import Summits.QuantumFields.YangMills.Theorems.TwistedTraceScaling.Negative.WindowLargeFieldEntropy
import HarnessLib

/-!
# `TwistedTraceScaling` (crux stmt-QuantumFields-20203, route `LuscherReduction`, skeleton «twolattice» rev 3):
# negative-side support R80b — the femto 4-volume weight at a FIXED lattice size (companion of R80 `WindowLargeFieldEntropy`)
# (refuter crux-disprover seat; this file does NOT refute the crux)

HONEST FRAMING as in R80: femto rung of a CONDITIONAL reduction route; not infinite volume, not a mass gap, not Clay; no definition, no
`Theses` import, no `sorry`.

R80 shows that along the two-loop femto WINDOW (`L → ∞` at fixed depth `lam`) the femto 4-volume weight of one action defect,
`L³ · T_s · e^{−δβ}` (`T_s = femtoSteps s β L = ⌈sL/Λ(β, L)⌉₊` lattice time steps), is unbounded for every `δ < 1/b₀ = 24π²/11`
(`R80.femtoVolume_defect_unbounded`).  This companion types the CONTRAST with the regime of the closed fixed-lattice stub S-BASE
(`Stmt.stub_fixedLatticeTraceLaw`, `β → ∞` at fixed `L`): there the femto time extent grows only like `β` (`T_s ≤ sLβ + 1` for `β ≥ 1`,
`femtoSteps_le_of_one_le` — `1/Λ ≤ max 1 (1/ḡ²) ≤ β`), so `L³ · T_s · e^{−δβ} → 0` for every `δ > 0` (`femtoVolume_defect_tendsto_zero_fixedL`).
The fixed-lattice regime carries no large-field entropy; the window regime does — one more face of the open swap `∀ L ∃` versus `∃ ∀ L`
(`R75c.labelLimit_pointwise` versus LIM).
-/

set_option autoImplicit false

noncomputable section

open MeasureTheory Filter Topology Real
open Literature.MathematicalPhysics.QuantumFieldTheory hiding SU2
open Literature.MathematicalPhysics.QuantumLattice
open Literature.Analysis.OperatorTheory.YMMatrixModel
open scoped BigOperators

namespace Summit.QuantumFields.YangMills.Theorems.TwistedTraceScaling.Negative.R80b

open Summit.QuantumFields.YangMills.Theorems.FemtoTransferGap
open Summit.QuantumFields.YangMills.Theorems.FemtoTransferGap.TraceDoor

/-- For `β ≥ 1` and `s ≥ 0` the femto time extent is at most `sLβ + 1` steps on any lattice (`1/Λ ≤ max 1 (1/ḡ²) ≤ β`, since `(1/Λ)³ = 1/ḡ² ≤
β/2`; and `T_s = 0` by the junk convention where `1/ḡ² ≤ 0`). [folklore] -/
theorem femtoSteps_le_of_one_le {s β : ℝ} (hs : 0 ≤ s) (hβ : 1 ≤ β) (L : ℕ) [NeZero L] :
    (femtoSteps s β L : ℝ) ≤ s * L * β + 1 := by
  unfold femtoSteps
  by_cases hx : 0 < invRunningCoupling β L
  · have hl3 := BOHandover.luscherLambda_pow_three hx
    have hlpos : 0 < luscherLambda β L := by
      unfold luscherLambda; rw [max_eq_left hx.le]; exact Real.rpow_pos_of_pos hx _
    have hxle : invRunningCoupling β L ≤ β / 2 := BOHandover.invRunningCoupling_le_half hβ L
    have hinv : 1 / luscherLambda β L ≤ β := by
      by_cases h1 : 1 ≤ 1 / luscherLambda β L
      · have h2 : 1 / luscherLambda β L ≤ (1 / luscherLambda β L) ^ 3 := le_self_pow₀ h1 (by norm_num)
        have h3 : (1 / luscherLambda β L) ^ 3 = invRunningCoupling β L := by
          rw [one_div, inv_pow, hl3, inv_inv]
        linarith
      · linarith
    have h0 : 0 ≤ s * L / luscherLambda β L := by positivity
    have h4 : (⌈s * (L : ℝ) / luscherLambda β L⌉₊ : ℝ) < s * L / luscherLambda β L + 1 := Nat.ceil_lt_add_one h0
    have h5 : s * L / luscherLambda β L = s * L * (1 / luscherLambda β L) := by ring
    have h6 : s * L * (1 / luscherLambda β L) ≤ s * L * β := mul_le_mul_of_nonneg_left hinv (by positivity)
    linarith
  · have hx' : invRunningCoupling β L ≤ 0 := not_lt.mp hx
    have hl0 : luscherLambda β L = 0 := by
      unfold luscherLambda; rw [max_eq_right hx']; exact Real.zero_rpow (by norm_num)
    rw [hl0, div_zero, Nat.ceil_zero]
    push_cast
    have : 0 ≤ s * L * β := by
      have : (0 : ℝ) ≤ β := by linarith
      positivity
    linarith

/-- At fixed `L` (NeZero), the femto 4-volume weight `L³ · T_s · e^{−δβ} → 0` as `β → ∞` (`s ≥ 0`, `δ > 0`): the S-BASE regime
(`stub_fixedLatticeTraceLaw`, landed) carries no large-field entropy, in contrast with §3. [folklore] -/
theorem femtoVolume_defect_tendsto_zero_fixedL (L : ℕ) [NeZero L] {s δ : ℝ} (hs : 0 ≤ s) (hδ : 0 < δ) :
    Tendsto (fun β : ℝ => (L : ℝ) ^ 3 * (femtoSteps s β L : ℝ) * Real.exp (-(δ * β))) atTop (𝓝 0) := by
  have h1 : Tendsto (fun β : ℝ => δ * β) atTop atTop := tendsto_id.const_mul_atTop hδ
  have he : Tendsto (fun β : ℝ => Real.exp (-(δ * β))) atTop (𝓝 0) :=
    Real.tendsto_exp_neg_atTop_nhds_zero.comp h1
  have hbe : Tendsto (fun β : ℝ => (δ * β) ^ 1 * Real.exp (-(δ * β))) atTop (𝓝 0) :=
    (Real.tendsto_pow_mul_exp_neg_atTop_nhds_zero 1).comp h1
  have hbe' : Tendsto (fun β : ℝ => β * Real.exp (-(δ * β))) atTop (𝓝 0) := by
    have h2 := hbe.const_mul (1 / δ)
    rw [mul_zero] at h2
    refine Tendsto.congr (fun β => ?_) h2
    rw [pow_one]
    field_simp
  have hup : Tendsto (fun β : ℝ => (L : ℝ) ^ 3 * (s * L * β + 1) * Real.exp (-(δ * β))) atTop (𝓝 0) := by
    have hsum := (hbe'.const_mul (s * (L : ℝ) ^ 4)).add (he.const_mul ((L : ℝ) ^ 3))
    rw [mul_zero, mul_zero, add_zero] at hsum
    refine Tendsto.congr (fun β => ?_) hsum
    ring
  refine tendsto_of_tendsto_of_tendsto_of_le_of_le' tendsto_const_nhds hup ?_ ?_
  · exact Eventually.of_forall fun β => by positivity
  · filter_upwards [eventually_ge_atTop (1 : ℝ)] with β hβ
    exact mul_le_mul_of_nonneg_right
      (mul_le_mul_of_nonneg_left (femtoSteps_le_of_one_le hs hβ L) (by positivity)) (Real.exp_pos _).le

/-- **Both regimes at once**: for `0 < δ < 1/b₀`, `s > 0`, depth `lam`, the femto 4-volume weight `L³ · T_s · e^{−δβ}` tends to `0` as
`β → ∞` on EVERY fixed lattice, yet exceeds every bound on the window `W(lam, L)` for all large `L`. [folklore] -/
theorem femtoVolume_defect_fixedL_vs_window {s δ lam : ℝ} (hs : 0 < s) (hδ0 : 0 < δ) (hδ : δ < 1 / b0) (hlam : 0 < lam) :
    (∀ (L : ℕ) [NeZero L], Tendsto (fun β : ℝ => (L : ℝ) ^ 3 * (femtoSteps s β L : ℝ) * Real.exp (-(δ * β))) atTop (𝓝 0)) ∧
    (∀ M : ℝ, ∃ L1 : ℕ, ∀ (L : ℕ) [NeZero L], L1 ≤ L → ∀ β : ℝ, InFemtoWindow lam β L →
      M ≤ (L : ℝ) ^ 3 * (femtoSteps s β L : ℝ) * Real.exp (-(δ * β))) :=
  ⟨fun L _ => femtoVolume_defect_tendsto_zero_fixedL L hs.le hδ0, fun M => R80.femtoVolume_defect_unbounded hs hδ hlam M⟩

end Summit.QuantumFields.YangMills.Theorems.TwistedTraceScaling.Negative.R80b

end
--
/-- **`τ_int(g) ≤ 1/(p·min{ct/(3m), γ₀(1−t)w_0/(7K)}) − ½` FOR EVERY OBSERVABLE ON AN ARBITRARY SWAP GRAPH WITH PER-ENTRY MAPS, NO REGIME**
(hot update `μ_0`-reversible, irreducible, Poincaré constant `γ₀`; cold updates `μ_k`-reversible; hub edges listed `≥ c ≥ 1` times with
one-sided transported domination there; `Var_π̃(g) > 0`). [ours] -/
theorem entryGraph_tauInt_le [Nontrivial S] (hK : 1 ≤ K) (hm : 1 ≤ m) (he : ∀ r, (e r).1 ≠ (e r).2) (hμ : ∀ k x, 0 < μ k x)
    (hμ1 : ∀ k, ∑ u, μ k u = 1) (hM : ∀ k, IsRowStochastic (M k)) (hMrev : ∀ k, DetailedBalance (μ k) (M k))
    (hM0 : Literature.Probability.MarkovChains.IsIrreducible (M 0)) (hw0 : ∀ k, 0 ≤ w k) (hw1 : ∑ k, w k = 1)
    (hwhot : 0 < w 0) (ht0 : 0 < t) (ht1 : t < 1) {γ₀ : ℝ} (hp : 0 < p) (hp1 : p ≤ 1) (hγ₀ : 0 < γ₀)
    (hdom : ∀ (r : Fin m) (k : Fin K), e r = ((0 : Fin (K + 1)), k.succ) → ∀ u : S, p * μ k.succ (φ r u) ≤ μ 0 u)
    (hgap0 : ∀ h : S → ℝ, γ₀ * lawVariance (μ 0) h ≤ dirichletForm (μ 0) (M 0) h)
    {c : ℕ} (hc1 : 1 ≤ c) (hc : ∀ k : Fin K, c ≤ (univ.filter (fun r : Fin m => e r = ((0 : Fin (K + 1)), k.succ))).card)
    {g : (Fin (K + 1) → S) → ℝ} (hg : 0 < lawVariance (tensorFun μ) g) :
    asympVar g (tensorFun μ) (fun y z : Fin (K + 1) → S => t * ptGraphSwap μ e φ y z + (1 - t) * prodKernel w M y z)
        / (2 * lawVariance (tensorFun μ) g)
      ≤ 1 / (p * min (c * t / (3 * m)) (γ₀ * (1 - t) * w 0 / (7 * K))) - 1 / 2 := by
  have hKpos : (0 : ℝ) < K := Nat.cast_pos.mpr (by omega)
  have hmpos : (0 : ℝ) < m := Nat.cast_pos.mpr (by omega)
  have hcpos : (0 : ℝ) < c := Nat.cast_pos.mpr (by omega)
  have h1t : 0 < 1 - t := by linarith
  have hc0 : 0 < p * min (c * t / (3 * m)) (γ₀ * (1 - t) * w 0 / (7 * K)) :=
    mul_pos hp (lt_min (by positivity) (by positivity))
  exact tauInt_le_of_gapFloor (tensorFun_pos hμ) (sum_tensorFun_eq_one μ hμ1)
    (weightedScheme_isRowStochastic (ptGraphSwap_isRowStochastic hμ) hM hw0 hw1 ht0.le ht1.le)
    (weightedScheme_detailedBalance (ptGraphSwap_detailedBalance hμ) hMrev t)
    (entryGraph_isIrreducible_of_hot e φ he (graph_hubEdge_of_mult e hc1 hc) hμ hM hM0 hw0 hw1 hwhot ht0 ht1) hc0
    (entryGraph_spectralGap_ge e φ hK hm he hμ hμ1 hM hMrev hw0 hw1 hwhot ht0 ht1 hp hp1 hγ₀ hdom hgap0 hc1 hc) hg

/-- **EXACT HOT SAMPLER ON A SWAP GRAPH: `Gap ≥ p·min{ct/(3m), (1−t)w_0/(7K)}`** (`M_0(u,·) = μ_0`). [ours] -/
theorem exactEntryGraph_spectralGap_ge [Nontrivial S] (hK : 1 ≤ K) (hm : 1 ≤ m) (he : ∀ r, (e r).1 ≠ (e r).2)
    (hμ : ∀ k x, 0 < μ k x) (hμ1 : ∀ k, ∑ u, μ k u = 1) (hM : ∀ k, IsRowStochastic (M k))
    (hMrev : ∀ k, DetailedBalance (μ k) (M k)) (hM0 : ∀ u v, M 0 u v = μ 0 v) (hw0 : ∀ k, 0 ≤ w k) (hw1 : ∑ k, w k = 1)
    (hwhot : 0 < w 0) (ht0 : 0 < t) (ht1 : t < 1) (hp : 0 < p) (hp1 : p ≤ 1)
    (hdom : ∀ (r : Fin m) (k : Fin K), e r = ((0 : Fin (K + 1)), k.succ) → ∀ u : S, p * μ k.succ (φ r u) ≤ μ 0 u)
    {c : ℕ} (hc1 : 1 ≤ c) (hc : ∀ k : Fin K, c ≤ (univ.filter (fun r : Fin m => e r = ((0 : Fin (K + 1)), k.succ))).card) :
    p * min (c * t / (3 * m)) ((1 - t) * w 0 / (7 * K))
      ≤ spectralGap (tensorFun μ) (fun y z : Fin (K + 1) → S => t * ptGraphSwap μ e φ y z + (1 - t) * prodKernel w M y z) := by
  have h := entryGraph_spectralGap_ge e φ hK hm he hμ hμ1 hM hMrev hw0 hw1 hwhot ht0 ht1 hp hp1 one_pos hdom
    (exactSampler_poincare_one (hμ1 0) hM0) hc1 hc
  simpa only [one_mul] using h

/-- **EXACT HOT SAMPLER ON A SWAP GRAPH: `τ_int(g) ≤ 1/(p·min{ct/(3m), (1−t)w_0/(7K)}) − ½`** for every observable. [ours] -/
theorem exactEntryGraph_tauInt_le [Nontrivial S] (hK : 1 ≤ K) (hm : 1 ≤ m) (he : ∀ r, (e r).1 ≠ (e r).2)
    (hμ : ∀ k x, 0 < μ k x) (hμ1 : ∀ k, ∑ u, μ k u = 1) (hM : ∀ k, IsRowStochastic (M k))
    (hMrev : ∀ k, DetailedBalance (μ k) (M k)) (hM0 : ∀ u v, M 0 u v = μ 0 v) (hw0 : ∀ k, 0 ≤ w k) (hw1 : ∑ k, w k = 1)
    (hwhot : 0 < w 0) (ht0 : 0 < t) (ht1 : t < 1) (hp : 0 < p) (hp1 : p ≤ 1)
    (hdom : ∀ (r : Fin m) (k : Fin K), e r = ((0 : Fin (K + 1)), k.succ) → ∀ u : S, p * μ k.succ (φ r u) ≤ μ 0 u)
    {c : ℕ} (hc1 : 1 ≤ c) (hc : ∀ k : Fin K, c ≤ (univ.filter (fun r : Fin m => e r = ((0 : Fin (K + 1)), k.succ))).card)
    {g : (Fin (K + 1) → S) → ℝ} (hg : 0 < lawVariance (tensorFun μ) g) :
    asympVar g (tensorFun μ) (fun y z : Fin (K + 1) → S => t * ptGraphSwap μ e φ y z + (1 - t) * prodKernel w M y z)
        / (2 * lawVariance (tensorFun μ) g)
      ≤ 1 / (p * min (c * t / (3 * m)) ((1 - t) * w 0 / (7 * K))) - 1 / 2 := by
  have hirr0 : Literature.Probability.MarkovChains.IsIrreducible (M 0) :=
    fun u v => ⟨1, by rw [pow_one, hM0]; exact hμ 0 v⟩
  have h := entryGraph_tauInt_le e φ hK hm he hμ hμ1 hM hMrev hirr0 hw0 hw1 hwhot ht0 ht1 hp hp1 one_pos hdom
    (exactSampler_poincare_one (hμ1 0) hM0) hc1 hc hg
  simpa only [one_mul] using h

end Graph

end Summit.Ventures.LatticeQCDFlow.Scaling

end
==
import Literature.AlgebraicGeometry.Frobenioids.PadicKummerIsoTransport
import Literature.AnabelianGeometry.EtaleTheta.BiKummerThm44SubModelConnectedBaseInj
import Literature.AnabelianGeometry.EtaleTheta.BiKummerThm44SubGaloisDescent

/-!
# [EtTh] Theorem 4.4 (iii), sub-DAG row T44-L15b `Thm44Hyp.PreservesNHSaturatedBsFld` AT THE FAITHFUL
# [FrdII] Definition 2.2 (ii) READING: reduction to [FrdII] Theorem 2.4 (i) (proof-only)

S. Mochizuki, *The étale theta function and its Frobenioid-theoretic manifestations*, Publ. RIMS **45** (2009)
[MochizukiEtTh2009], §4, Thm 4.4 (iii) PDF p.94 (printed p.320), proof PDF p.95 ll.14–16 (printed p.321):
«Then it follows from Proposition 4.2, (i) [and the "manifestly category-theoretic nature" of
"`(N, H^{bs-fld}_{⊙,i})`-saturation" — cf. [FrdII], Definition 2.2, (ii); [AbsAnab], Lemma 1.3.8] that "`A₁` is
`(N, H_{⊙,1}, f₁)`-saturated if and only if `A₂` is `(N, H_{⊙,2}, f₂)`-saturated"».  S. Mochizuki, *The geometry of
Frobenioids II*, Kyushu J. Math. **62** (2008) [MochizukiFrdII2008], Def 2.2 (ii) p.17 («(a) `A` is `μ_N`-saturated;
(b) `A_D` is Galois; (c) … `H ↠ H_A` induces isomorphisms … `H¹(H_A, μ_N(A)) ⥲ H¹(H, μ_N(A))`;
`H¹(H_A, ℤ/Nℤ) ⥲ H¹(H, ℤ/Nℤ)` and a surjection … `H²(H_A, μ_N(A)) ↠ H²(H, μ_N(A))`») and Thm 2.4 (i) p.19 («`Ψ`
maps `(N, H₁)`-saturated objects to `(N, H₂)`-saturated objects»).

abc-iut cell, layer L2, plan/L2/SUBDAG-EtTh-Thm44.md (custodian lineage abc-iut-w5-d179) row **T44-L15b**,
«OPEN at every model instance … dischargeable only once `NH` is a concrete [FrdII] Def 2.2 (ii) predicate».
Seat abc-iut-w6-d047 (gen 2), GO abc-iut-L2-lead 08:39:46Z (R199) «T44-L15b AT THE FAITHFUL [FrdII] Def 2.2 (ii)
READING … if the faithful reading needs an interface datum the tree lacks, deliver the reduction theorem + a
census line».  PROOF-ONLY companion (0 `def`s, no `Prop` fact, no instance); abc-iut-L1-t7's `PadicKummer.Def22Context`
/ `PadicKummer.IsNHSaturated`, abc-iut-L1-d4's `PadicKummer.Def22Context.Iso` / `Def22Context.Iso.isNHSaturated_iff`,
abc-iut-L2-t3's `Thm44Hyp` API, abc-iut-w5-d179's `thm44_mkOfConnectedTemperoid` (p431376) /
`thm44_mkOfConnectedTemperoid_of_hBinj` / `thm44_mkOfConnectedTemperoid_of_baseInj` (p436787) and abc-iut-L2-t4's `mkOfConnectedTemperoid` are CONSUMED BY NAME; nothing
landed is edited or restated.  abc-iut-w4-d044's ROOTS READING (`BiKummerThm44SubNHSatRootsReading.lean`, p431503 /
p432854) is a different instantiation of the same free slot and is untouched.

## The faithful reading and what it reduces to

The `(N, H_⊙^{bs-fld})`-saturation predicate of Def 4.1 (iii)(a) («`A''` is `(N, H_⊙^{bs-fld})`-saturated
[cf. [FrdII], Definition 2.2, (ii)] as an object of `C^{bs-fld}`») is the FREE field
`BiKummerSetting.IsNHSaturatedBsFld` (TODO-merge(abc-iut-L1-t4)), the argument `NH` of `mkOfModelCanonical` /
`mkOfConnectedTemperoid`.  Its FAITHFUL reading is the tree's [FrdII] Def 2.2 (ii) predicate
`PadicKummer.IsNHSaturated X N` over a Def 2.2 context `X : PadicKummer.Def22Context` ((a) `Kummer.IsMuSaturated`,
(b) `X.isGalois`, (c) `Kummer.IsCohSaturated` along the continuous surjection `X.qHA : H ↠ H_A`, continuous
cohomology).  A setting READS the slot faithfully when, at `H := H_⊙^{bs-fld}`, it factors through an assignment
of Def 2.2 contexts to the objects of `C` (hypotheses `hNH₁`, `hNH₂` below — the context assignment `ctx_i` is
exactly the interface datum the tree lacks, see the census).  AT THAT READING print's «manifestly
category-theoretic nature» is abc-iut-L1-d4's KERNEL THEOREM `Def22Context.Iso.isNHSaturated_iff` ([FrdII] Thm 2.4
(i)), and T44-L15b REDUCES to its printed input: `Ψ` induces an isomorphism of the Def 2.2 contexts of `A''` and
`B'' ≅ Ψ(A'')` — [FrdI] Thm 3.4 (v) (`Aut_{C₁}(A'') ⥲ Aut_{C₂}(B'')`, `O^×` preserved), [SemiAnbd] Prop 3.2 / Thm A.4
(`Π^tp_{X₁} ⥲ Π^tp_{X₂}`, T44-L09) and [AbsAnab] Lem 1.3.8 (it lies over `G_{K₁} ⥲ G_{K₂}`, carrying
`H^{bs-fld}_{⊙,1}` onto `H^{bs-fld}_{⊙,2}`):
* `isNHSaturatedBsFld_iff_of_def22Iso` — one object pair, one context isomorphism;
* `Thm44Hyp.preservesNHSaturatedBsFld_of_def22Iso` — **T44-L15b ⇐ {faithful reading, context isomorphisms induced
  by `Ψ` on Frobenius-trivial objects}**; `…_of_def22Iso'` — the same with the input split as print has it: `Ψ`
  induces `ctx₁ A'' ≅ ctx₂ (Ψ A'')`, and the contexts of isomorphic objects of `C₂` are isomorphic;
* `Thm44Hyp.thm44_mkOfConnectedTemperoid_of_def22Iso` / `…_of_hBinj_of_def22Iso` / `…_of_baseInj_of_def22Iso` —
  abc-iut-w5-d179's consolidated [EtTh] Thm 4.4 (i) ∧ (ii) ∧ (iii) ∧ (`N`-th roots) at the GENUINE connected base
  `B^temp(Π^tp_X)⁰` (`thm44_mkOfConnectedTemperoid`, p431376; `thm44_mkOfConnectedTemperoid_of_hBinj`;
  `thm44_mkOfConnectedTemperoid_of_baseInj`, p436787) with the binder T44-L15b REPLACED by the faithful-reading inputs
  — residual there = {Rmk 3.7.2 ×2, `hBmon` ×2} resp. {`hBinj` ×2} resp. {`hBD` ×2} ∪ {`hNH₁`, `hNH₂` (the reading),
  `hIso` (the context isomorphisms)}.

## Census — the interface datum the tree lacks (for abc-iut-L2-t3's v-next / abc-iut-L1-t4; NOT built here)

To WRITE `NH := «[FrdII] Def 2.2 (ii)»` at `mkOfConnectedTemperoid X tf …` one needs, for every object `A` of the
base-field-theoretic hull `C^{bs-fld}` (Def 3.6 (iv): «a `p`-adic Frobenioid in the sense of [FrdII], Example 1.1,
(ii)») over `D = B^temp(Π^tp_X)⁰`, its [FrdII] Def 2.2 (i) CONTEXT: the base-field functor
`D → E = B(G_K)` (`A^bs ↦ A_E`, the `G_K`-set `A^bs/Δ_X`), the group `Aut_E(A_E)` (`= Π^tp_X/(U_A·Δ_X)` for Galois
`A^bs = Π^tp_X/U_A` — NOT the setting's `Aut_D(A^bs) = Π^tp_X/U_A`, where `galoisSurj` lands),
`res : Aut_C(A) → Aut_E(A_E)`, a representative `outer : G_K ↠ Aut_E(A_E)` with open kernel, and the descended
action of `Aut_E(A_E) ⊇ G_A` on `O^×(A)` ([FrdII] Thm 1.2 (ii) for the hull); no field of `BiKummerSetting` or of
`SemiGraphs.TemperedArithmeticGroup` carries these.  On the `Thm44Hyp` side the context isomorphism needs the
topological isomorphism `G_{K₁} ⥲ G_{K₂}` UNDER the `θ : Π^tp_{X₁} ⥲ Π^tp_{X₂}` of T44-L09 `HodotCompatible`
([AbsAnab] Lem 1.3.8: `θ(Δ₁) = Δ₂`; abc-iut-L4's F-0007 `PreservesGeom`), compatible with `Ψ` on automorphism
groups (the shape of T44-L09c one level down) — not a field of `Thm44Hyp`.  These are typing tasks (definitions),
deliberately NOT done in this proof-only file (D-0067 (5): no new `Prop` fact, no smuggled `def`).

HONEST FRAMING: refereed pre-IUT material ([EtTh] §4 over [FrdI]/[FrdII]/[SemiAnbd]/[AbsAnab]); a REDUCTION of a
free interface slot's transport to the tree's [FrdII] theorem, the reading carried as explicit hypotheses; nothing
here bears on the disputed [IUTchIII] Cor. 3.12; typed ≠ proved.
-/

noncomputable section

Work to be completed: Among the entries above, which lines include "nature"? List them all.

Reply:
«Then it follows from Proposition 4.2, (i) [and the "manifestly category-theoretic nature" of
category-theoretic nature» is abc-iut-L1-d4's KERNEL THEOREM `Def22Context.Iso.isNHSaturated_iff` ([FrdII] Thm 2.4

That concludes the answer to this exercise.